YOUR INSTRUCTIONS:
Check each line of the entries below for the word "file", and copy the lines that have it.

MATERIAL PROVIDED:
▼

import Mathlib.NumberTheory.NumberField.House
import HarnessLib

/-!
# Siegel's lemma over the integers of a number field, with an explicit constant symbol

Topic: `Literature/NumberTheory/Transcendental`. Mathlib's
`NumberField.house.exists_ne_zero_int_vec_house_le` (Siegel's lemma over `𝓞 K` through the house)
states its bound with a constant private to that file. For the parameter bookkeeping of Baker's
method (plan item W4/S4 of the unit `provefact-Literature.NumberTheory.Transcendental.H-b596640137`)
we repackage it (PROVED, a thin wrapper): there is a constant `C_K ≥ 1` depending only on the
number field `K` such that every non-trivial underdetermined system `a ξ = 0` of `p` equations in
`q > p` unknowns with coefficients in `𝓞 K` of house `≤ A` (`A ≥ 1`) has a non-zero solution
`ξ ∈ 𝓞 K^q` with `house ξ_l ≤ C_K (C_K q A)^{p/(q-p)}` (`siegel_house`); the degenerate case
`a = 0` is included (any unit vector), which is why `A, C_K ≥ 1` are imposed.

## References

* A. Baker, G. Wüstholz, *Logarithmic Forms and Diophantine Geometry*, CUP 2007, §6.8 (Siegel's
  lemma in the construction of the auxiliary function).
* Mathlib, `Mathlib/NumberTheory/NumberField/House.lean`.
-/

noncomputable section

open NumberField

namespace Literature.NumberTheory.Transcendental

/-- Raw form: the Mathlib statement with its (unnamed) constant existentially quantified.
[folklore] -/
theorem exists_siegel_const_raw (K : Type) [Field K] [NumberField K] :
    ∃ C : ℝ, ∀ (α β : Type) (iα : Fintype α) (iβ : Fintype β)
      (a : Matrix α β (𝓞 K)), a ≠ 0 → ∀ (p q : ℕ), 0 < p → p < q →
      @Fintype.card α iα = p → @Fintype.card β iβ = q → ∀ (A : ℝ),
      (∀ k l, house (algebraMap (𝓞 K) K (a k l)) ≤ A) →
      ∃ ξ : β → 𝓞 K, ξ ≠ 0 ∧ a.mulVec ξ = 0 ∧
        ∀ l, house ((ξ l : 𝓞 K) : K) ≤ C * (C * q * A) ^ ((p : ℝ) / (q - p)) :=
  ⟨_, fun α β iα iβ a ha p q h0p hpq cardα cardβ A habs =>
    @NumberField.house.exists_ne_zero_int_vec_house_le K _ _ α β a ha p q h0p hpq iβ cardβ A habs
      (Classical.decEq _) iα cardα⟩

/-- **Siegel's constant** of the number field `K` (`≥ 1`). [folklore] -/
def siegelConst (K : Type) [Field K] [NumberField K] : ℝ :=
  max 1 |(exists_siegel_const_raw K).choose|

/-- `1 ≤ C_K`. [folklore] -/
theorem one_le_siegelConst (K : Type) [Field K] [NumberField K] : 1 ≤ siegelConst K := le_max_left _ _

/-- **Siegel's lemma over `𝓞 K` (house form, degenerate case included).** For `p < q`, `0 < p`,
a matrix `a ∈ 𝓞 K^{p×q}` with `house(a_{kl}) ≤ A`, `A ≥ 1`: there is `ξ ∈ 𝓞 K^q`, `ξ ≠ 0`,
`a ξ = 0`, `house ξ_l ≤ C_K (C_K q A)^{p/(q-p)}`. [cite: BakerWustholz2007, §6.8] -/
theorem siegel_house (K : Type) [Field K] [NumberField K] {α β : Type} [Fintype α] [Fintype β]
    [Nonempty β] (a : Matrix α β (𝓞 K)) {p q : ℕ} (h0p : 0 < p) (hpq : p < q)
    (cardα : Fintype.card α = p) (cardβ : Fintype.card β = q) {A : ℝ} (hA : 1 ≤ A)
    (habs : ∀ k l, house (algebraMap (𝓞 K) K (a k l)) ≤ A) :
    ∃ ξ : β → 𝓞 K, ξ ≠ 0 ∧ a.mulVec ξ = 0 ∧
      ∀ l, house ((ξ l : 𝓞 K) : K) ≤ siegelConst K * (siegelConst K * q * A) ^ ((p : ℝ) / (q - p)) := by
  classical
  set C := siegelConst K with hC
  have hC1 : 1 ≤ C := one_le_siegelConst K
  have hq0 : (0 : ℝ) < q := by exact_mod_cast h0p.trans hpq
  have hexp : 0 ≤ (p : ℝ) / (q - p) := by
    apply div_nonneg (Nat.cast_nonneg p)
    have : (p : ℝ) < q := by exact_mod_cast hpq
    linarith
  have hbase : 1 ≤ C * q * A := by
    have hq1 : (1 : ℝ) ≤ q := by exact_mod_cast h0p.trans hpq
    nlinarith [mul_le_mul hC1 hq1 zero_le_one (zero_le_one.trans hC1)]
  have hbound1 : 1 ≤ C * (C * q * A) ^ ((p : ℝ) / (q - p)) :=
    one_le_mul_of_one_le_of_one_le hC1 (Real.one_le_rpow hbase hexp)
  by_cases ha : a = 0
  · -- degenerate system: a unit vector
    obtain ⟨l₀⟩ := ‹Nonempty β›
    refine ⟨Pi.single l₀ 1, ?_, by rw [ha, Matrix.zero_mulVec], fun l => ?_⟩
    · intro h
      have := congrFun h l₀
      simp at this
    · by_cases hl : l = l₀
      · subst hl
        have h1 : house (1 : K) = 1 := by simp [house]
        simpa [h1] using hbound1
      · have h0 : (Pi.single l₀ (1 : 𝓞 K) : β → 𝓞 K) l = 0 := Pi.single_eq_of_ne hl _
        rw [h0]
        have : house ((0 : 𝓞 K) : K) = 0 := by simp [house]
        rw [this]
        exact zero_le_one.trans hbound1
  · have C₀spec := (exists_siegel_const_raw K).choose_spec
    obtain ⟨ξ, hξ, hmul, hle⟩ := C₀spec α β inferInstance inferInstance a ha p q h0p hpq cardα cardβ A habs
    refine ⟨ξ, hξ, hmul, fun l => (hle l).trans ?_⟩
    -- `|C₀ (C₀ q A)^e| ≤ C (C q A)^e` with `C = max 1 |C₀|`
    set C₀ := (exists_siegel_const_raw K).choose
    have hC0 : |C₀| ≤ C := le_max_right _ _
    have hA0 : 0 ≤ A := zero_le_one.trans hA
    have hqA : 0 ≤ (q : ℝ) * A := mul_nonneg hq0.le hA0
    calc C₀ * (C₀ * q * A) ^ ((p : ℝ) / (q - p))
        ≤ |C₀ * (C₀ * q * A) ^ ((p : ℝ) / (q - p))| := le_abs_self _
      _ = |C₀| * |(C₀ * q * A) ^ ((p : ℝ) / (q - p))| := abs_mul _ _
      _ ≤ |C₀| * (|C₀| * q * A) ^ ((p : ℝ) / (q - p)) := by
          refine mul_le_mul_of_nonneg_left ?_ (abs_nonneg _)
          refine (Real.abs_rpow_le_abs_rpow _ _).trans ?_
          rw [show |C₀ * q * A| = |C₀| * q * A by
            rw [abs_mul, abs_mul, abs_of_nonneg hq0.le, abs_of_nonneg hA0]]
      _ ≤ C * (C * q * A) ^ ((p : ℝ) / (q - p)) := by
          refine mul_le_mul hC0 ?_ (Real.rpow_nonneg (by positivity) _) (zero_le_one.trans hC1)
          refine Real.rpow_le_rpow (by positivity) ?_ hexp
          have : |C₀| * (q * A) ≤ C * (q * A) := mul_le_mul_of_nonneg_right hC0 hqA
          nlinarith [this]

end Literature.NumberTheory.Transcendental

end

▲
▼

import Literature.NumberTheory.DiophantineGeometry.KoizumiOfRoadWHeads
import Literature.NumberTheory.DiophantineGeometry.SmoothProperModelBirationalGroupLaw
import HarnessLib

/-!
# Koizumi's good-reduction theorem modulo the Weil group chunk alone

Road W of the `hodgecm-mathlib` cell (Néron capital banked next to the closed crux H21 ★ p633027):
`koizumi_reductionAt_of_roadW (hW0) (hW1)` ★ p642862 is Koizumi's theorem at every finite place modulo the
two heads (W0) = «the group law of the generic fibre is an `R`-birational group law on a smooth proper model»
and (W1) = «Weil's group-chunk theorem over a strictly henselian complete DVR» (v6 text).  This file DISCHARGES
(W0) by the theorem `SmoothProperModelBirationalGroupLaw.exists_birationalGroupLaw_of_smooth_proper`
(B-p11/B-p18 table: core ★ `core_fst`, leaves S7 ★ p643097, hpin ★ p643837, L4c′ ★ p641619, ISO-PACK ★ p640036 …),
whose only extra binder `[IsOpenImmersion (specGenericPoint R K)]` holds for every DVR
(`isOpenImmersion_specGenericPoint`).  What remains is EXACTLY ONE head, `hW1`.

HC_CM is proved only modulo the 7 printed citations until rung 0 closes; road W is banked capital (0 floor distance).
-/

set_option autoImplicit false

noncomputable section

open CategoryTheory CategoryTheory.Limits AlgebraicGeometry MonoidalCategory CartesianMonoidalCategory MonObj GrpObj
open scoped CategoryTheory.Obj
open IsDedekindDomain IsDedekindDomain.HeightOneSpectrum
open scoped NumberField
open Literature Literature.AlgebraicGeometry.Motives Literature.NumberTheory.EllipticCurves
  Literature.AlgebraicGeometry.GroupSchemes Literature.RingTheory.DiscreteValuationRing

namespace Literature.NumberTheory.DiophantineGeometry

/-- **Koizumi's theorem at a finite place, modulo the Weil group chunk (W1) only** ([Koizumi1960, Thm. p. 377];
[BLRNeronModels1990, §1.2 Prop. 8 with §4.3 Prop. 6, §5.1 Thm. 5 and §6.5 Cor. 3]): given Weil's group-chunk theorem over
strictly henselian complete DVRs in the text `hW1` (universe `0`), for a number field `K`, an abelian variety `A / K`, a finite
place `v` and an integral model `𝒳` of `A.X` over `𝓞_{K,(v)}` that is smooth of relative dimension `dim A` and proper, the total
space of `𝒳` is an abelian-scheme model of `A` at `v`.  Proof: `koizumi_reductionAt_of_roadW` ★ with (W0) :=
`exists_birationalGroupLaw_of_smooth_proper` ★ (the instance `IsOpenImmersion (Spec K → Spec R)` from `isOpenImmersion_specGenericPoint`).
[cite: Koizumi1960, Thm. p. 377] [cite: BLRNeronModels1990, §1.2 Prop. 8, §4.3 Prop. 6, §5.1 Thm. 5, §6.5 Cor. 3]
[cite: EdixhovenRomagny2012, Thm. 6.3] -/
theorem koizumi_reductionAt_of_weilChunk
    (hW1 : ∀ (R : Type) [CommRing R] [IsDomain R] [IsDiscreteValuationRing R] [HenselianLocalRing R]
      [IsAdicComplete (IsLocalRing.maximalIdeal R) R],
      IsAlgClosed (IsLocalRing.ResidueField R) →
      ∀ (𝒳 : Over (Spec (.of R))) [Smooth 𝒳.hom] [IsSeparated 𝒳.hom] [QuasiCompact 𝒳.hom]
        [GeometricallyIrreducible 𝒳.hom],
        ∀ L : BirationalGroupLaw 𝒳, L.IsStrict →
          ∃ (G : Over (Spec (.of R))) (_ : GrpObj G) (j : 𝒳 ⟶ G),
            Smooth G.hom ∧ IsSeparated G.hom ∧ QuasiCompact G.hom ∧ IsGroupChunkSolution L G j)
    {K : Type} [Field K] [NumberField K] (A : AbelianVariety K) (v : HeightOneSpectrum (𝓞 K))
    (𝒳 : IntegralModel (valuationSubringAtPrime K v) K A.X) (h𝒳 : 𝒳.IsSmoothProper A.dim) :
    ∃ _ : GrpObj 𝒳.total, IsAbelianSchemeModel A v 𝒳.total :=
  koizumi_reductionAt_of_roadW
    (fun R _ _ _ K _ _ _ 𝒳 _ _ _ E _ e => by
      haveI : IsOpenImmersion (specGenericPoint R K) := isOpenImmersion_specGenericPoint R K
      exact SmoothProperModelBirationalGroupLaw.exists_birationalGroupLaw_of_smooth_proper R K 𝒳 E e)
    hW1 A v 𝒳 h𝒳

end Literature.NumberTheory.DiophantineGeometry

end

▲

RESULT FOR THIS TASK:
states its bound with a constant private to that file. For the parameter bookkeeping of Baker's
and (W1) = «Weil's group-chunk theorem over a strictly henselian complete DVR» (v6 text).  This file DISCHARGES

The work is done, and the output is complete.